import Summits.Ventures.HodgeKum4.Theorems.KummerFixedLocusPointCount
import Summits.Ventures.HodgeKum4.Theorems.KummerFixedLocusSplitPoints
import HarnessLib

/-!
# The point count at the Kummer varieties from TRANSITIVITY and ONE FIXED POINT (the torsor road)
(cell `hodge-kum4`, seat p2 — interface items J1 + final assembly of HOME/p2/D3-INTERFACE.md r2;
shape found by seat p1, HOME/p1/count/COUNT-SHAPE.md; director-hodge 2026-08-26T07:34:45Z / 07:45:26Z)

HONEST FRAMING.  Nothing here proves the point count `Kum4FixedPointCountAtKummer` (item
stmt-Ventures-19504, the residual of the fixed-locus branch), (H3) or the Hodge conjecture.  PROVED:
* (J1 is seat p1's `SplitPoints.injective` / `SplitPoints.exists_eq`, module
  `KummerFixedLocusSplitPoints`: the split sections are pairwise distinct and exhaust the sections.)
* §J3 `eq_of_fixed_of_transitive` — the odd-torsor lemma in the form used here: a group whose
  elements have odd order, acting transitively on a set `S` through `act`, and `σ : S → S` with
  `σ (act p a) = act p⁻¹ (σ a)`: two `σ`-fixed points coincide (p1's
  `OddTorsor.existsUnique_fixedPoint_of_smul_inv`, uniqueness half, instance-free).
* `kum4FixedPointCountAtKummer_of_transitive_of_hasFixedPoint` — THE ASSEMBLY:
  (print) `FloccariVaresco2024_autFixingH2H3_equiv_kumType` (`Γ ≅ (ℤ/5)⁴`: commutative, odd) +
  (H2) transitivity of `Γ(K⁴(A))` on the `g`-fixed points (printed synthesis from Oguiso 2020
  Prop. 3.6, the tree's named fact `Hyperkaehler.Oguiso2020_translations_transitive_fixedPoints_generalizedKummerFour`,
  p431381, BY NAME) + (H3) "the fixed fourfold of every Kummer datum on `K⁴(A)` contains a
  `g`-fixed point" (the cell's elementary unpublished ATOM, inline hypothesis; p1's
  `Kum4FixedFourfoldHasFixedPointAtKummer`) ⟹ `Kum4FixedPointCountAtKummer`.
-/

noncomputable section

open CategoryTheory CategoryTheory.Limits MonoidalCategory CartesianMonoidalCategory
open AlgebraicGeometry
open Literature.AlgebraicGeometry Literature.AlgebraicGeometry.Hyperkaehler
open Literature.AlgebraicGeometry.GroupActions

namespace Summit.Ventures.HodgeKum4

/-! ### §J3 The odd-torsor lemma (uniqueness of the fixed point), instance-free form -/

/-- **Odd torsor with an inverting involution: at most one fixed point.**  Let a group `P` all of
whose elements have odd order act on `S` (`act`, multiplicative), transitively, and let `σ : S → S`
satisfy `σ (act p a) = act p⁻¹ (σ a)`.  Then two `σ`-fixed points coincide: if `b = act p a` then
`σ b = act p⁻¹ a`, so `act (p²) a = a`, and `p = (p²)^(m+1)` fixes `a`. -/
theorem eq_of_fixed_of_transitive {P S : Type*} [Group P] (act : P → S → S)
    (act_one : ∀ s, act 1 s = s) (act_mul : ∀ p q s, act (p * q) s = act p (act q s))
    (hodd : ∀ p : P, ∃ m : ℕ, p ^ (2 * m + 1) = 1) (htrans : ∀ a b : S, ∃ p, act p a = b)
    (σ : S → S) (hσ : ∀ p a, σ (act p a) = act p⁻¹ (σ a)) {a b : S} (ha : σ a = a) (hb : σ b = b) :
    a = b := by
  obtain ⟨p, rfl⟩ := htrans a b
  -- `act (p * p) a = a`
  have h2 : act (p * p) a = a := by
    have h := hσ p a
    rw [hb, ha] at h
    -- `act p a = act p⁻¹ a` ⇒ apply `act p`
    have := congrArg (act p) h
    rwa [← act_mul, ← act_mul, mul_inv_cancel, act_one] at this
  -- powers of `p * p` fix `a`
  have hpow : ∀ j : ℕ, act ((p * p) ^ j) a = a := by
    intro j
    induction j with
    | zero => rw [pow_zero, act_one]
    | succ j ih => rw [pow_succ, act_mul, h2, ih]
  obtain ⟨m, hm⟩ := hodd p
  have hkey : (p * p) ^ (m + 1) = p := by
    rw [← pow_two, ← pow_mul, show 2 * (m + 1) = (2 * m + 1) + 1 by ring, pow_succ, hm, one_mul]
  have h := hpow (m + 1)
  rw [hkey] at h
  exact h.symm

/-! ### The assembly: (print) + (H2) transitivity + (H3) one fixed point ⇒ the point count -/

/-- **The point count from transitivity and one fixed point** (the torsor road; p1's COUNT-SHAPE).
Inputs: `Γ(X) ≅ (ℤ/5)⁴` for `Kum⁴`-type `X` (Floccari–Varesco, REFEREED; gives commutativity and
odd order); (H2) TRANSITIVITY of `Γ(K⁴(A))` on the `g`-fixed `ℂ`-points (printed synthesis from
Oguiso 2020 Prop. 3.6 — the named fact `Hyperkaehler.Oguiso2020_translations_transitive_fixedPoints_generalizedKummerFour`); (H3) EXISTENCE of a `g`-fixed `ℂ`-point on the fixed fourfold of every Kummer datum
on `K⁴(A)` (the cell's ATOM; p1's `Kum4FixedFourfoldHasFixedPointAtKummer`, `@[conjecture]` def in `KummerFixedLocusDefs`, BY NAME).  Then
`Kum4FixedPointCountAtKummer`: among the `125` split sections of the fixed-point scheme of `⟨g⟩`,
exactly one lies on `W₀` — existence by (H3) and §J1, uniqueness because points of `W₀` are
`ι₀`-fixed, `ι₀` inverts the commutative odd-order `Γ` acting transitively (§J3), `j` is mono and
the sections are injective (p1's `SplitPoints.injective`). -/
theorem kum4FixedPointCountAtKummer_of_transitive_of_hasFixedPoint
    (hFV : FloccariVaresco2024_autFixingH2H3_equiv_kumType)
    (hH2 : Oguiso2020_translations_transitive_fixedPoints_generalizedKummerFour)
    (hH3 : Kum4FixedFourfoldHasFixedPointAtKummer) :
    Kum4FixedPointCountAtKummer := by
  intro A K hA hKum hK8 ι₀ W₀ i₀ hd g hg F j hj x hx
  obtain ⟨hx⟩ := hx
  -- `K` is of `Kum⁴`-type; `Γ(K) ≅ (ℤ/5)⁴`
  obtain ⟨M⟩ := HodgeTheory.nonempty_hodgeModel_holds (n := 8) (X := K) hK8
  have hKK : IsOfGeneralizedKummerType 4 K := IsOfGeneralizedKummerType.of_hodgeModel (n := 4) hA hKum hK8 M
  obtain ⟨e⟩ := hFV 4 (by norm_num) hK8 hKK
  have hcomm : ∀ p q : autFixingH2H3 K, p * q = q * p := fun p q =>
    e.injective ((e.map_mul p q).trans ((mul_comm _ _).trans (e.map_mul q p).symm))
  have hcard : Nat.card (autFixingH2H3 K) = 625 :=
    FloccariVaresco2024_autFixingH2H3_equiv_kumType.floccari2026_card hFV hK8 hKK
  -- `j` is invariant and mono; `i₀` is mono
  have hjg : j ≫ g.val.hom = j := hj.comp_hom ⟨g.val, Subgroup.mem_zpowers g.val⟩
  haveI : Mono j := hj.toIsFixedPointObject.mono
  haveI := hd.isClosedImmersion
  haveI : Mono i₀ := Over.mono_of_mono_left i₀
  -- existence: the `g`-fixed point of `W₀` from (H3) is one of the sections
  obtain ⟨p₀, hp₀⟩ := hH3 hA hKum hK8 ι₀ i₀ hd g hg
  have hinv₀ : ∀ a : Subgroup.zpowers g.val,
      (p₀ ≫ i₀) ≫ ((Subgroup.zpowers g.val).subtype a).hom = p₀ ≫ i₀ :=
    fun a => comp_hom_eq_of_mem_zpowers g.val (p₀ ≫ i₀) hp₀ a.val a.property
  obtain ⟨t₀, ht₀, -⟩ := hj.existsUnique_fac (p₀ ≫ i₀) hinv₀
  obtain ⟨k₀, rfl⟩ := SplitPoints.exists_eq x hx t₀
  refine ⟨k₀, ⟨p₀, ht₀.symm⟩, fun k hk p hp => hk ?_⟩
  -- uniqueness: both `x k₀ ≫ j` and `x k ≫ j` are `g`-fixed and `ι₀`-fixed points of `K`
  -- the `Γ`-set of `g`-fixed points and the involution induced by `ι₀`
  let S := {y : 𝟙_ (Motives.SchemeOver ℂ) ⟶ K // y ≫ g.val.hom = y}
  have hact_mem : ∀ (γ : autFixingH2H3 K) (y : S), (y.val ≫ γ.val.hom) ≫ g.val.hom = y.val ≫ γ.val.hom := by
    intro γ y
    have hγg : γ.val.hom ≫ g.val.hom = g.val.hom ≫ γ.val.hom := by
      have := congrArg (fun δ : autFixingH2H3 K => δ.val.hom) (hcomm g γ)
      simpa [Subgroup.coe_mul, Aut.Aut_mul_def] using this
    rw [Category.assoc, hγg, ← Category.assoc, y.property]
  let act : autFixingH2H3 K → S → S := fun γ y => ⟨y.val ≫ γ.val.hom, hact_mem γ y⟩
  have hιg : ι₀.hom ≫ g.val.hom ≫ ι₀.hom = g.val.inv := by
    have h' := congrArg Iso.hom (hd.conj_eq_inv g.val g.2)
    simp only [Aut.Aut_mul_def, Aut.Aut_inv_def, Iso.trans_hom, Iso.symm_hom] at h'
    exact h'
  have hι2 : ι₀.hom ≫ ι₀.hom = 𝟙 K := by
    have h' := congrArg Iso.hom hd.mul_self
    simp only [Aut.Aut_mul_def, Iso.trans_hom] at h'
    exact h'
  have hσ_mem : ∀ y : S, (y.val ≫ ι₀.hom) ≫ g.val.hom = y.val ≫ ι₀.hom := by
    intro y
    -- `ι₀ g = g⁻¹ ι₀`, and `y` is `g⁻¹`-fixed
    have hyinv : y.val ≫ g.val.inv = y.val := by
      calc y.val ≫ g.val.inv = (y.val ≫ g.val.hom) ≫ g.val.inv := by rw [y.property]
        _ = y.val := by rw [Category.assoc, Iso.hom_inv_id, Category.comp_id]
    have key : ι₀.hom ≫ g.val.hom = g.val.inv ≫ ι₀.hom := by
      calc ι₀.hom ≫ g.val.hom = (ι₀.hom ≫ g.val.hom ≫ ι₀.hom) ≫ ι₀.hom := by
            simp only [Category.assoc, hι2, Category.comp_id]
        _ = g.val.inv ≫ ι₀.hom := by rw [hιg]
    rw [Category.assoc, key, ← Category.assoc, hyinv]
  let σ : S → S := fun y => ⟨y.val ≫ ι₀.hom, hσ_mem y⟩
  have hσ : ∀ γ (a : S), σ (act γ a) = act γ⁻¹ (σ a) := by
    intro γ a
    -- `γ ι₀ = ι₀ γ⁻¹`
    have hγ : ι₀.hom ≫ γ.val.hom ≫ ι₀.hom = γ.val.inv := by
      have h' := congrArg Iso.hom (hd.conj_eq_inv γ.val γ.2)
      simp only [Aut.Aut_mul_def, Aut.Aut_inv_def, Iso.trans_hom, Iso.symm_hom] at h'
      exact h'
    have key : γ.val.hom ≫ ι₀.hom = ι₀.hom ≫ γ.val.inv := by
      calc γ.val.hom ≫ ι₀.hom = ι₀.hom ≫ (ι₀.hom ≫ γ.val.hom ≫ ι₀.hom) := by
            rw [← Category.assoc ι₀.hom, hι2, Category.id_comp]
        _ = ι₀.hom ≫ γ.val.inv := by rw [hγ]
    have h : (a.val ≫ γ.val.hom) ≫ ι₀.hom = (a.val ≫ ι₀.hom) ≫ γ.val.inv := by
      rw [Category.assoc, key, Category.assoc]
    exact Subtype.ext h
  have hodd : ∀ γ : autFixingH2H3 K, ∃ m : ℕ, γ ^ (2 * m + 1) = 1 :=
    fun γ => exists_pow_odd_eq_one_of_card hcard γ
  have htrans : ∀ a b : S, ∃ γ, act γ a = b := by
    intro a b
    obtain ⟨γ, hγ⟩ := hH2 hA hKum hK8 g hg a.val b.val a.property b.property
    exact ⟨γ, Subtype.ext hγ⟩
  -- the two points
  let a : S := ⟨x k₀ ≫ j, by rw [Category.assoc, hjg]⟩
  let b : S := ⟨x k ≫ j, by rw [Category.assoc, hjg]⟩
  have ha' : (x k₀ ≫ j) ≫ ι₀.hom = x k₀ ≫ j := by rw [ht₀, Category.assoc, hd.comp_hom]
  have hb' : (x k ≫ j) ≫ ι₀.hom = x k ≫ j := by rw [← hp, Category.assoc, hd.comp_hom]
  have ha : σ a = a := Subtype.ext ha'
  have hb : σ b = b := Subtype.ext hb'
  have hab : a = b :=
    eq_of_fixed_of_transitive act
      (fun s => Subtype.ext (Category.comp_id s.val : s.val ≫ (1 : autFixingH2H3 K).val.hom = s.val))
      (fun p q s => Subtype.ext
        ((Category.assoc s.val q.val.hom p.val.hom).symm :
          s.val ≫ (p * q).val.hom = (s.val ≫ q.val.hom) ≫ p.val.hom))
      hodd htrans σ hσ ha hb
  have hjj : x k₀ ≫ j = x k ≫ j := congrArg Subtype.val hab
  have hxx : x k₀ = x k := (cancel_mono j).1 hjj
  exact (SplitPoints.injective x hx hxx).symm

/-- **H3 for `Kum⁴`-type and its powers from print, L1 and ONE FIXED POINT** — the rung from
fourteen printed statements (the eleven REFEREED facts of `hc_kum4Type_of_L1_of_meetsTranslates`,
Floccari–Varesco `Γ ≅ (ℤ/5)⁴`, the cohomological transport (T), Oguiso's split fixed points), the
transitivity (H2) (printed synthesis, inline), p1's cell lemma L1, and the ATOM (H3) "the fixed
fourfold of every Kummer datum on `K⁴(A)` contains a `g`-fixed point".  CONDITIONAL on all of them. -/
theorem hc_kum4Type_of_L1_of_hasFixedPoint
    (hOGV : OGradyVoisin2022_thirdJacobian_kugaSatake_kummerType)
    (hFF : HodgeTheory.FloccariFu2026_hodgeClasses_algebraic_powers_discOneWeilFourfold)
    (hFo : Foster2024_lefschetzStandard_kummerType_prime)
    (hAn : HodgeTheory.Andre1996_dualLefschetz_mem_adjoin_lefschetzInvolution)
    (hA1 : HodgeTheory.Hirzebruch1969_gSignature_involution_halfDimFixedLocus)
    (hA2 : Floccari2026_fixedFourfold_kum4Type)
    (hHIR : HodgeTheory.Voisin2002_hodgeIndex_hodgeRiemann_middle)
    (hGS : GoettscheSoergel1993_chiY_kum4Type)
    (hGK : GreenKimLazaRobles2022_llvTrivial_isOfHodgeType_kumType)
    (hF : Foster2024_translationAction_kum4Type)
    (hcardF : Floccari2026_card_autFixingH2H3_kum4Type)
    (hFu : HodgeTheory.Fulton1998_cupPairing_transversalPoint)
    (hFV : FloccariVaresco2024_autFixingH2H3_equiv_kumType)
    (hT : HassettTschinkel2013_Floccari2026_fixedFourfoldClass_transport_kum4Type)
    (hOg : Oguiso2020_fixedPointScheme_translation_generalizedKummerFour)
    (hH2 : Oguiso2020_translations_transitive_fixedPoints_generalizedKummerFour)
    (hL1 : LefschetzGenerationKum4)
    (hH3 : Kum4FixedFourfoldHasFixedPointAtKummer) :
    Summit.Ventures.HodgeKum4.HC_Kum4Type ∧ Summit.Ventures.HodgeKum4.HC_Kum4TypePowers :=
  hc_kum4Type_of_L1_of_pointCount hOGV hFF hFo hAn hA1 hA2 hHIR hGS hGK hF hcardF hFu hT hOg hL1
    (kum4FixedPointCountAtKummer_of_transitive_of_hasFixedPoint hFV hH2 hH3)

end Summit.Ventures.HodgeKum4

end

--------------------------------------------------

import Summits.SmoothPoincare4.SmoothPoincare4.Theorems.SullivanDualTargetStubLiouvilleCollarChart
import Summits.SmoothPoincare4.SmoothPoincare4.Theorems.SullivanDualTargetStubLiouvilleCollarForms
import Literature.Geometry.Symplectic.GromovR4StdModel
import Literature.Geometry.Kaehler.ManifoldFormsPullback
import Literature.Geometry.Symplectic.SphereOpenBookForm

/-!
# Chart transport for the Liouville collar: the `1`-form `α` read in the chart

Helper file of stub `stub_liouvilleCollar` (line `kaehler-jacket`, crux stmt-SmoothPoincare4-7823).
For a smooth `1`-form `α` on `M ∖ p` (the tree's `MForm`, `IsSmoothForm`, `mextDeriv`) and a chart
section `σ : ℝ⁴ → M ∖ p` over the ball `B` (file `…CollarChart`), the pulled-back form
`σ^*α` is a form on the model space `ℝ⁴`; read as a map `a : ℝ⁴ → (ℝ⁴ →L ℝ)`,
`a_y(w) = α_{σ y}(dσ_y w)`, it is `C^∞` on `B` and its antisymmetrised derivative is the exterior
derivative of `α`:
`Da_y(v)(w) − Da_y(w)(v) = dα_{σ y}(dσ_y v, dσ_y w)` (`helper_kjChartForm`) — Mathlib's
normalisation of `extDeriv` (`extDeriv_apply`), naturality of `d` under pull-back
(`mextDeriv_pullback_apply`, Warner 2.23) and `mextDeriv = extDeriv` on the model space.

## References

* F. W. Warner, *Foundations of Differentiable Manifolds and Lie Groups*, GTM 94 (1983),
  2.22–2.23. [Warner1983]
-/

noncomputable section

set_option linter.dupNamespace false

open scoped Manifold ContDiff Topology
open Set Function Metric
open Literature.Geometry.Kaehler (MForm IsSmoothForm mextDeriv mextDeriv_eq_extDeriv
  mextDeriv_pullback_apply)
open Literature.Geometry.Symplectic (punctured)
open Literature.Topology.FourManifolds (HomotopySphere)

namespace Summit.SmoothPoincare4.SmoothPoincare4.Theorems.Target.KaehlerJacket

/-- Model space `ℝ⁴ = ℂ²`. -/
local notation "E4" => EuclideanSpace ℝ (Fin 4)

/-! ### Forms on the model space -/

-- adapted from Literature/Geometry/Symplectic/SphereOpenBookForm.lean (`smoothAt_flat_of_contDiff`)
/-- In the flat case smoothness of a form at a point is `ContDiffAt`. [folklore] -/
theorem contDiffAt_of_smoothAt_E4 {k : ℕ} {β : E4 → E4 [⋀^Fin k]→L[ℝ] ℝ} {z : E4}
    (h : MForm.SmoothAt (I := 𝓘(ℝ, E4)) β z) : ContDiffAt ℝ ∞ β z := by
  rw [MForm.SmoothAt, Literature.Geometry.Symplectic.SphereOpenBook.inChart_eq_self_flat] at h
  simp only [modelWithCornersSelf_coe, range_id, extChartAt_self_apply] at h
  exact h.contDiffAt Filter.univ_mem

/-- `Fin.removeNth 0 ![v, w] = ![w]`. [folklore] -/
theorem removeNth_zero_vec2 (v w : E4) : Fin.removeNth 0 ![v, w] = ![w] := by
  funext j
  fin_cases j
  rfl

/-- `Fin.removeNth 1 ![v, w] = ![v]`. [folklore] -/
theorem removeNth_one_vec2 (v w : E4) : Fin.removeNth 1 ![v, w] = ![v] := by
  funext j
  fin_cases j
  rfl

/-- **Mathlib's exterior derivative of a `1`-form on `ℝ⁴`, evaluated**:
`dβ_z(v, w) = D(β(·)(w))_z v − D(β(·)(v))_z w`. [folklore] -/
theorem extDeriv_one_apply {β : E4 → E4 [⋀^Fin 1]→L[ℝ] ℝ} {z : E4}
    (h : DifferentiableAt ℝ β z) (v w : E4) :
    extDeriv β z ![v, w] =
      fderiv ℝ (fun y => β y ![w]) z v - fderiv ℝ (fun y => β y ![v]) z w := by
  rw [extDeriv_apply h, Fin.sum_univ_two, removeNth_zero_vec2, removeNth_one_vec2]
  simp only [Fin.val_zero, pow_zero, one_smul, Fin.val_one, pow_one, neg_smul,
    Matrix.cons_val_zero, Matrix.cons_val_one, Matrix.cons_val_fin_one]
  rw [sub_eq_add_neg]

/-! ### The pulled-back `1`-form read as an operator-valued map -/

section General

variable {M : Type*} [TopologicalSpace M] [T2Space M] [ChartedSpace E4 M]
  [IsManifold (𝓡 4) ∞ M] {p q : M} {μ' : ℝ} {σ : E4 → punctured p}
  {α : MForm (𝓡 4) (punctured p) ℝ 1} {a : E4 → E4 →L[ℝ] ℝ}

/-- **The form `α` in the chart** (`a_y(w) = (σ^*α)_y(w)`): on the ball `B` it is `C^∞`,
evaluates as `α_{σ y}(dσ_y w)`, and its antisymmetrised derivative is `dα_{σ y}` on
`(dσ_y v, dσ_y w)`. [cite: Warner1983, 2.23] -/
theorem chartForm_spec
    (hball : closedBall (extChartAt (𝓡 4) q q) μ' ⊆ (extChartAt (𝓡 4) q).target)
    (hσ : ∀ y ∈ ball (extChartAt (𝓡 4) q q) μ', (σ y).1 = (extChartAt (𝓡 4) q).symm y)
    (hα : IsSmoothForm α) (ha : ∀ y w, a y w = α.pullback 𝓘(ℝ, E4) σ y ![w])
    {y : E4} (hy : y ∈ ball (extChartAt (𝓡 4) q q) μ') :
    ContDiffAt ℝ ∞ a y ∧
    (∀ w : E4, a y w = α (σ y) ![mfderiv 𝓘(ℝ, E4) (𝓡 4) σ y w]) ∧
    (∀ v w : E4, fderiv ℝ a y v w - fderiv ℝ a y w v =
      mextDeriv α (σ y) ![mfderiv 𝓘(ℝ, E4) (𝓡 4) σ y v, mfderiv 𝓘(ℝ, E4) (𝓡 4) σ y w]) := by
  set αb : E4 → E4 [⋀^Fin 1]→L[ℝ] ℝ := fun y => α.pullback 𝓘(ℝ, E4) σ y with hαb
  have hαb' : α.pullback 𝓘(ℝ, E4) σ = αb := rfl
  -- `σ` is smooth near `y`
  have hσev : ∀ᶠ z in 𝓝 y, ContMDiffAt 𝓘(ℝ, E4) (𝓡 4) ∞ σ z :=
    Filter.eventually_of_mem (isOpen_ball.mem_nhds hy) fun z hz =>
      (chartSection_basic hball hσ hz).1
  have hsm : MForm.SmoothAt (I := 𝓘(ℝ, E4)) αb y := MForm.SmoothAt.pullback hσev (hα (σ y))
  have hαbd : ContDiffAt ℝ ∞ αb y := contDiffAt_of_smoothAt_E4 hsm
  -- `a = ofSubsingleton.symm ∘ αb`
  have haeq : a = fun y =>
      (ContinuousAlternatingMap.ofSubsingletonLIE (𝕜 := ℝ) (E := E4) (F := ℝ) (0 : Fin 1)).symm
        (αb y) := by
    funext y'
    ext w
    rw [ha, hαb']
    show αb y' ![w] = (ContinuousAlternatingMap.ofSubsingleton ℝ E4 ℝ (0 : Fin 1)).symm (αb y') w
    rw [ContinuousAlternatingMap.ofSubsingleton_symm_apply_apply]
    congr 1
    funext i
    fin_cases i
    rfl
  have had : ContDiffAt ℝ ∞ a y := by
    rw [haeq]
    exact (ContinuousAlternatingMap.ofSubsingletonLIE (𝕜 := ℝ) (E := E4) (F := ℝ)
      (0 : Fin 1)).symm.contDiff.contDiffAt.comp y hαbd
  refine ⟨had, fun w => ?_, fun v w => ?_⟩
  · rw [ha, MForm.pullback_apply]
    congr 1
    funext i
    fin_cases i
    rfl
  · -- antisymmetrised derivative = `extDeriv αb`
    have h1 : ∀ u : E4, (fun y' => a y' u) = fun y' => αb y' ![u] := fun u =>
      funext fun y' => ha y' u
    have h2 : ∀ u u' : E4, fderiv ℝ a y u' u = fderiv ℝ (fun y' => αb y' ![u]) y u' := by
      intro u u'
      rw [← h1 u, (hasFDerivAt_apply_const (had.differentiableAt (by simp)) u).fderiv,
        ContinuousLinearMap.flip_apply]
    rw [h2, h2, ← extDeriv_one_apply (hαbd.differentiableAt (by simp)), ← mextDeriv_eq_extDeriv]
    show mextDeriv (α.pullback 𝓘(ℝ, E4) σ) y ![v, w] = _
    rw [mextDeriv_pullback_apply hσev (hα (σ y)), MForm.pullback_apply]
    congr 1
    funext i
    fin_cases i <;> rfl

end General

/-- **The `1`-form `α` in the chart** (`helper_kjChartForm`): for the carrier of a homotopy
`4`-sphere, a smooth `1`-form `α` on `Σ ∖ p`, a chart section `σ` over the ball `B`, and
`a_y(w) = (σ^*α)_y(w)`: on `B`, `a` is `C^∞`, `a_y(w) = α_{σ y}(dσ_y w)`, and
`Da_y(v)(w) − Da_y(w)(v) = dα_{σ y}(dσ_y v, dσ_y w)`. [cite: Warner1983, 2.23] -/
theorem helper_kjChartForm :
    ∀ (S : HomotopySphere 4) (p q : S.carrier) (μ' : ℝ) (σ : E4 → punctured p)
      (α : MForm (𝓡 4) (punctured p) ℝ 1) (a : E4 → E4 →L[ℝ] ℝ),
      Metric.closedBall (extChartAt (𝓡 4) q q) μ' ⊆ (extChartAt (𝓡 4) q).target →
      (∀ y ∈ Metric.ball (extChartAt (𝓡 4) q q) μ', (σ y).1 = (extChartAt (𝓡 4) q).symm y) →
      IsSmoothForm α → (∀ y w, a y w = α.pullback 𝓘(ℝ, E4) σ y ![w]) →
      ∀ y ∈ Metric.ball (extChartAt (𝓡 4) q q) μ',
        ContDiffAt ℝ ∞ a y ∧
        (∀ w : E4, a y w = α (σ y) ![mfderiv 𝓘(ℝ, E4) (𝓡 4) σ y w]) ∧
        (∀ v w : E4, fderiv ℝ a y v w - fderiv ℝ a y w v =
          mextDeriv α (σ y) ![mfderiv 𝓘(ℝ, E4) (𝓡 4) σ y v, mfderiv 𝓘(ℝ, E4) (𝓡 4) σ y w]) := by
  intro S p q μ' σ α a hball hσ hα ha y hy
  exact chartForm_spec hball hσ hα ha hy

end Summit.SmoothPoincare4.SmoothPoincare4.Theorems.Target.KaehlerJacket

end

--------------------------------------------------

# Problem description
Quote the data above from the line containing "exact Subtype.ext h" to the line containing "s.val ≫ (p *", inclusive, and stop.

# Answer box
    exact Subtype.ext h
  have hodd : ∀ γ : autFixingH2H3 K, ∃ m : ℕ, γ ^ (2 * m + 1) = 1 :=
    fun γ => exists_pow_odd_eq_one_of_card hcard γ
  have htrans : ∀ a b : S, ∃ γ, act γ a = b := by
    intro a b
    obtain ⟨γ, hγ⟩ := hH2 hA hKum hK8 g hg a.val b.val a.property b.property
    exact ⟨γ, Subtype.ext hγ⟩
  -- the two points
  let a : S := ⟨x k₀ ≫ j, by rw [Category.assoc, hjg]⟩
  let b : S := ⟨x k ≫ j, by rw [Category.assoc, hjg]⟩
  have ha' : (x k₀ ≫ j) ≫ ι₀.hom = x k₀ ≫ j := by rw [ht₀, Category.assoc, hd.comp_hom]
  have hb' : (x k ≫ j) ≫ ι₀.hom = x k ≫ j := by rw [← hp, Category.assoc, hd.comp_hom]
  have ha : σ a = a := Subtype.ext ha'
  have hb : σ b = b := Subtype.ext hb'
  have hab : a = b :=
    eq_of_fixed_of_transitive act
      (fun s => Subtype.ext (Category.comp_id s.val : s.val ≫ (1 : autFixingH2H3 K).val.hom = s.val))
      (fun p q s => Subtype.ext
        ((Category.assoc s.val q.val.hom p.val.hom).symm :
          s.val ≫ (p * q).val.hom = (s.val ≫ q.val.hom) ≫ p.val.hom))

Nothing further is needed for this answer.